A clinically distinguishing feature of multiple myeloma (MM) is focal tumor growth detectable by MRI as focal lesions; this tumor growth is associated with increased resistance to chemotherapy and often osteolytic bone disease. Our preliminary work suggests that focal lesions, osteolytic bone disease, and dissemination to extramedullary disease are associated with molecular events resulting from suppression of Wnt/Beta-catenin signaling and from interactions between p-catenin and cadherin that mediate cell adhesion. Our long-term objective is to thoroughly understand the relationship between Wnt/Beta-catenin signaling and myeloma pathogenesis, with the ultimate goal of uncovering novel therapeutic approaches to control myeloma growth and improve survival and quality of life of patients with MM. We hypothesize that deregulation of Wnt/Beta-catenin signaling in both the microenvironment and the myeloma tumor cell is a fundamental and critical event in the natural history of MM. Therefore, control of this signaling axis may represent a paradigm shift in myeloma therapy.
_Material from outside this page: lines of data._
import Literature.MathematicalPhysics.QuantumFieldTheory.LatticeMaxwellFreeEnergyLimit
import HarnessLib

/-!
# `FreeEnergyRate` (crux `stmt-QuantumFields-22402`), line `birth`, stub `maxwellRate`

Route `EntropyBudgetEquipartition` of `QuantumFields/YangMills`, crux
`Summit.QuantumFields.YangMills.Theses.EntropyBudgetEquipartition.FreeEnergyRate` (Chatterjee's
two-term free-energy asymptotics with a power rate).

A RATE for Theorem 15.2 of S. Chatterjee, *The leading term of the Yang–Mills free energy*,
arXiv:1602.01222: the axial-gauge lattice Maxwell free energy per site `log Z_M(B_n)/n^d`
converges to its limit `L` at rate `n^{-1/2}`. The tree's proof of Theorem 15.2
(`LatticeMaxwell.tendsto_logZM_div`) is already quantitative: the dyadic subsequence has geometric
increments `|f(2^{k+1}+1) − f(2^k+1)| ≤ C((d+1)(k+2) + 2d+4)/2^k` (`abs_fM_dyadic_le`) and every
`l ≥ 3` is within `2C((d+1)(2k+2) + 2d+4)/2^k` of `f(2^k+1)`, `2^k ≤ l−1 < 2^{k+1}`
(`abs_fM_sub_dyadic_le`). Bounding `k + 2 ≤ 3·√2^k` (Bernoulli) turns both into `O(√2^{-k})`,
the geometric tail is summed by `dist_le_of_le_geometric_of_tendsto`, and `√2^{-k} ≤ 2/√l`.
No definitions, no named facts.
-/

noncomputable section

namespace Summit.QuantumFields.YangMills.Theorems.FreeEnergyRate

open Filter Topology
open Literature.MathematicalPhysics.QuantumFieldTheory
open Literature.MathematicalPhysics.QuantumFieldTheory.LatticeMaxwell

/-- `k + 2 ≤ 3 √2^k` (Bernoulli's inequality with `√2 − 1 > 0.41`). [folklore] -/
theorem add_two_le_three_mul_sqrt_two_pow (k : ℕ) : (k : ℝ) + 2 ≤ 3 * Real.sqrt 2 ^ k := by
  have hs : (1.41 : ℝ) < Real.sqrt 2 := (Real.lt_sqrt (by norm_num)).2 (by norm_num)
  have hB : 1 + (k : ℝ) * (Real.sqrt 2 - 1) ≤ (1 + (Real.sqrt 2 - 1)) ^ k :=
    one_add_mul_le_pow (by linarith) k
  rw [add_sub_cancel] at hB
  have hk : (0 : ℝ) ≤ k := Nat.cast_nonneg k
  nlinarith

/-- `(A(k+2) + B)/2^k ≤ (3A + B)(1/√2)^k` for `A, B ≥ 0`. [folklore] -/
theorem lin_div_two_pow_le {A B : ℝ} (hA : 0 ≤ A) (hB : 0 ≤ B) (k : ℕ) :
    (A * ((k : ℝ) + 2) + B) / 2 ^ k ≤ (3 * A + B) * ((Real.sqrt 2)⁻¹) ^ k := by
  set s : ℝ := Real.sqrt 2 ^ k with hs
  have hs0 : 0 < s := by rw [hs]; positivity
  have hs1 : 1 ≤ s := one_le_pow₀ (Real.one_le_sqrt.2 (by norm_num))
  have h2 : (2 : ℝ) ^ k = s * s := by
    rw [hs, ← mul_pow, Real.mul_self_sqrt (by norm_num)]
  have hk := add_two_le_three_mul_sqrt_two_pow k
  rw [h2, inv_pow, ← hs, div_le_iff₀ (by positivity)]
  have e : (3 * A + B) * s⁻¹ * (s * s) = (3 * A + B) * s := by
    field_simp
  rw [e]
  nlinarith [mul_le_mul_of_nonneg_left hk hA, mul_le_mul_of_nonneg_left hs1 hB]

/-- `1/√2 < 1` and `1 − 1/√2 ≥ 1/4`. [folklore] -/
theorem inv_sqrt_two_bounds : (Real.sqrt 2)⁻¹ < 1 ∧ 1 / 4 ≤ 1 - (Real.sqrt 2)⁻¹ := by
  have hs : (4 / 3 : ℝ) < Real.sqrt 2 := (Real.lt_sqrt (by norm_num)).2 (by norm_num)
  have h0 : (0 : ℝ) < Real.sqrt 2 := by positivity
  have h1 : (Real.sqrt 2)⁻¹ < 3 / 4 := by
    rw [inv_lt_comm₀ h0 (by norm_num)]
    linarith
  exact ⟨by linarith, by linarith⟩

/-- **Stub `maxwellRate` of line `birth`** (rate in Theorem 15.2): if `log Z_M(B_n)/n^d → L` then
`|log Z_M(B_n)/n^d − L| ≤ C/√n` for all `n ≥ 1`. [cite: arXiv160201222, Thm. 15.2 (proof)] -/
theorem stub_maxwellRate {d : ℕ} (hd : 1 ≤ d) {L : ℝ}
    (hL : Tendsto (fun n : ℕ => ChatterjeeAssembly.logZM d n / (n : ℝ) ^ d) atTop (𝓝 L)) :
    ∃ C : ℝ, ∀ n : ℕ, 1 ≤ n →
      |ChatterjeeAssembly.logZM d n / (n : ℝ) ^ d - L| ≤ C / Real.sqrt n := by
  have hL' : Tendsto (fM d) atTop (𝓝 L) := hL
  set r : ℝ := (Real.sqrt 2)⁻¹ with hr
  obtain ⟨hr1, hr4⟩ := inv_sqrt_two_bounds
  have hr0 : 0 < r := by rw [hr]; positivity
  have hC : 0 ≤ Cke d := by unfold Cke; positivity
  have hd0 : (0 : ℝ) ≤ d := Nat.cast_nonneg d
  -- the dyadic subsequence and its geometric increments
  set g : ℕ → ℝ := fun k => fM d (2 ^ k + 1) with hg
  have hglim : Tendsto g atTop (𝓝 L) := by
    refine hL'.comp ?_
    exact (tendsto_add_atTop_nat 1).comp (tendsto_pow_atTop_atTop_of_one_lt one_lt_two)
  set M : ℝ := Cke d * (5 * d + 7) with hM
  have hstep : ∀ k : ℕ, dist (g k) (g (k + 1)) ≤ M * r ^ k := by
    intro k
    rw [Real.dist_eq, abs_sub_comm]
    refine (abs_fM_dyadic_le (d := d) hd k).trans ?_
    have h := lin_div_two_pow_le (A := Cke d * ((d : ℝ) + 1)) (B := Cke d * (2 * d + 4))
      (by positivity) (by positivity) k
    have e1 : Cke d * (((d : ℝ) + 1) * (k + 2) + (2 * d + 4)) / 2 ^ k =
        (Cke d * ((d : ℝ) + 1) * ((k : ℝ) + 2) + Cke d * (2 * d + 4)) / 2 ^ k := by ring
    have e2 : (3 * (Cke d * ((d : ℝ) + 1)) + Cke d * (2 * d + 4)) = M := by rw [hM]; ring
    rw [e1]; rw [e2] at h; exact h
  have htail : ∀ k : ℕ, |g k - L| ≤ 4 * M * r ^ k := by
    intro k
    have h := dist_le_of_le_geometric_of_tendsto r M hr1 hstep hglim k
    rw [Real.dist_eq] at h
    refine h.trans ?_
    rw [div_le_iff₀ (by linarith)]
    have : 0 ≤ M * r ^ k := by positivity
    nlinarith
  -- the constant
  set M₀ : ℝ := d * Lc d 2 + |L| with hM₀
  have hM₀0 : 0 ≤ M₀ := by have := Lc_nonneg (d := d) 2; positivity
  refine ⟨2 * (Cke d * (36 * d + 48)) + 2 * M₀, fun n hn => ?_⟩
  show |fM d n - L| ≤ _
  have hn0 : (0 : ℝ) < n := by exact_mod_cast hn
  have hsq0 : 0 < Real.sqrt n := Real.sqrt_pos.2 hn0
  by_cases h3 : 3 ≤ n
  · -- `n ≥ 3`: through the dyadic point `2^k + 1`, `k = ⌊log₂(n-1)⌋`
    set k := Nat.log 2 (n - 1) with hk
    have hcmp := abs_fM_sub_dyadic_le (d := d) hd h3
    rw [← hk] at hcmp
    have hcmp' : |fM d n - g k| ≤ Cke d * (16 * d + 20) * r ^ k := by
      refine hcmp.trans ?_
      have hmono : 2 * Cke d * (((d : ℝ) + 1) * (2 * k + 2) + (2 * d + 4)) / 2 ^ k ≤
          (4 * Cke d * ((d : ℝ) + 1) * ((k : ℝ) + 2) + 2 * Cke d * (2 * d + 4)) / 2 ^ k := by
        apply div_le_div_of_nonneg_right _ (by positivity)
        have hk0 : (0 : ℝ) ≤ k := Nat.cast_nonneg k
        have : (0 : ℝ) ≤ 2 * Cke d * ((d : ℝ) + 1) := by positivity
        nlinarith
      refine hmono.trans ?_
      have h := lin_div_two_pow_le (A := 4 * Cke d * ((d : ℝ) + 1)) (B := 2 * Cke d * (2 * d + 4))
        (by positivity) (by positivity) k
      have e2 : (3 * (4 * Cke d * ((d : ℝ) + 1)) + 2 * Cke d * (2 * d + 4)) = Cke d * (16 * d + 20) := by
        ring
      rw [e2] at h; exact h
    have hk2 : |fM d n - L| ≤ Cke d * (36 * d + 48) * r ^ k := by
      calc |fM d n - L| = |(fM d n - g k) + (g k - L)| := by ring_nf
        _ ≤ |fM d n - g k| + |g k - L| := abs_add_le _ _
        _ ≤ Cke d * (16 * d + 20) * r ^ k + 4 * M * r ^ k := add_le_add hcmp' (htail k)
        _ = Cke d * (36 * d + 48) * r ^ k := by rw [hM]; ring
    -- `r^k ≤ 2/√n` from `n - 1 < 2^(k+1)`
    have hpow : n - 1 < 2 ^ (k + 1) := Nat.lt_pow_succ_log_self (by norm_num) _
    have hn4 : (n : ℝ) ≤ 4 * 2 ^ k := by
      have : n ≤ 4 * 2 ^ k := by rw [pow_succ] at hpow; omega
      exact_mod_cast this
    have hrk : r ^ k ≤ 2 / Real.sqrt n := by
      have hs2 : (2 : ℝ) ^ k = Real.sqrt 2 ^ k * Real.sqrt 2 ^ k := by
        rw [← mul_pow, Real.mul_self_sqrt (by norm_num)]
      have hspos : 0 < Real.sqrt 2 ^ k := by positivity
      have hsqrt : Real.sqrt n ≤ 2 * Real.sqrt 2 ^ k := by
        rw [Real.sqrt_le_left (by positivity)]
        nlinarith
      rw [hr, inv_pow, le_div_iff₀ hsq0]
      calc (Real.sqrt 2 ^ k)⁻¹ * Real.sqrt n ≤ (Real.sqrt 2 ^ k)⁻¹ * (2 * Real.sqrt 2 ^ k) :=
            mul_le_mul_of_nonneg_left hsqrt (by positivity)
        _ = 2 := by field_simp
    calc |fM d n - L| ≤ Cke d * (36 * d + 48) * r ^ k := hk2
      _ ≤ Cke d * (36 * d + 48) * (2 / Real.sqrt n) := by gcongr
      _ = 2 * (Cke d * (36 * d + 48)) / Real.sqrt n := by ring
      _ ≤ (2 * (Cke d * (36 * d + 48)) + 2 * M₀) / Real.sqrt n := by gcongr; linarith
  · -- `n ∈ {1, 2}`
    push Not at h3
    have hn2 : n ≤ 2 := by omega
    have hf : |fM d n| ≤ d * Lc d n := abs_fM_le hn
    have hLc : Lc d n ≤ Lc d 2 := Lc_mono hn2
    have hb : |fM d n - L| ≤ M₀ := by
      calc |fM d n - L| ≤ |fM d n| + |L| := abs_sub _ _
        _ ≤ d * Lc d n + |L| := by linarith
        _ ≤ M₀ := by rw [hM₀]; nlinarith
    have hsqrt2 : Real.sqrt n ≤ 2 := by
      rw [Real.sqrt_le_left (by norm_num)]
      have : (n : ℝ) ≤ 2 := by exact_mod_cast hn2
      linarith
    rw [le_div_iff₀ hsq0]
    have : 0 ≤ 2 * (Cke d * (36 * d + 48)) := by positivity
    nlinarith [abs_nonneg (fM d n - L)]

end Summit.QuantumFields.YangMills.Theorems.FreeEnergyRate

end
We will pursue this broad hypothesis through the following specific aims: (Aim 1) Verify that elevated transcription of DKKI in myeloma tumor cells is related to polymorphisms/mutations in the DKKI promoter; (Aim 2) Examine the roles of E- and N-cadherin and their interactions with Beta-catenin in MM pathogenesis and determine if they represent viable therapeutic targets; (Aim 3) Determine whether bone-anabolic effects of bortezomib treatment result from induction of Beta-catenin signaling in mesenchymal stem cells and osteoblasts; (Aim 4) Establish the derivation of a novel CYR61 isoform in MM and determine the in vitro and In vivo effects of this and native CYR61 on myeloma growth and bone disease. Comprehensive understanding of the molecular events surrounding dysregulation of Wnt/Beta-catenin signaling in MM will potentially provide the foundation for innovative therapeutic strategies to control growth of myeloma.

多发性骨髓瘤（MM）的一个临床显著特征是可通过MRI检测到的局灶性肿瘤生长（作为局灶性病变）;这种肿瘤生长与化疗耐药性增加和通常的溶骨性骨病相关。我们的初步工作表明，局灶性病变，溶骨性骨病，并传播到髓外疾病与Wnt/β-连环蛋白信号抑制和β-连环蛋白和钙粘蛋白之间的相互作用，介导细胞粘附的分子事件。我们的长期目标是彻底了解Wnt/β-catenin信号传导与骨髓瘤发病机制之间的关系，最终目标是发现新的治疗方法来控制骨髓瘤生长，提高MM患者的生存率和生活质量。微环境和骨髓瘤肿瘤细胞中的连环蛋白信号传导是MM自然史中的基本和关键事件。因此，对该信号传导轴的控制可能代表骨髓瘤治疗的范式转变。我们将通过以下具体目标来实现这一广泛的假设：（目的1）验证骨髓瘤肿瘤细胞中DKKI转录的升高与DKKI启动子的多态性/突变有关;（目的2）检查E-和N-钙粘蛋白及其与β-连环蛋白在MM发病机制中的相互作用，并确定它们是否代表可行的治疗靶点;（目的3）确定硼替佐米治疗的骨合成代谢效应是否是由间充质干细胞和成骨细胞中β-连环蛋白信号的诱导引起的;（目标4）建立MM中新型CYR 61亚型的衍生，并确定该CYR 61和天然CYR 61对骨髓瘤生长的体外和体内作用，骨病全面了解MM中Wnt/β-连环蛋白信号转导失调的分子事件将为控制骨髓瘤生长的创新治疗策略提供基础。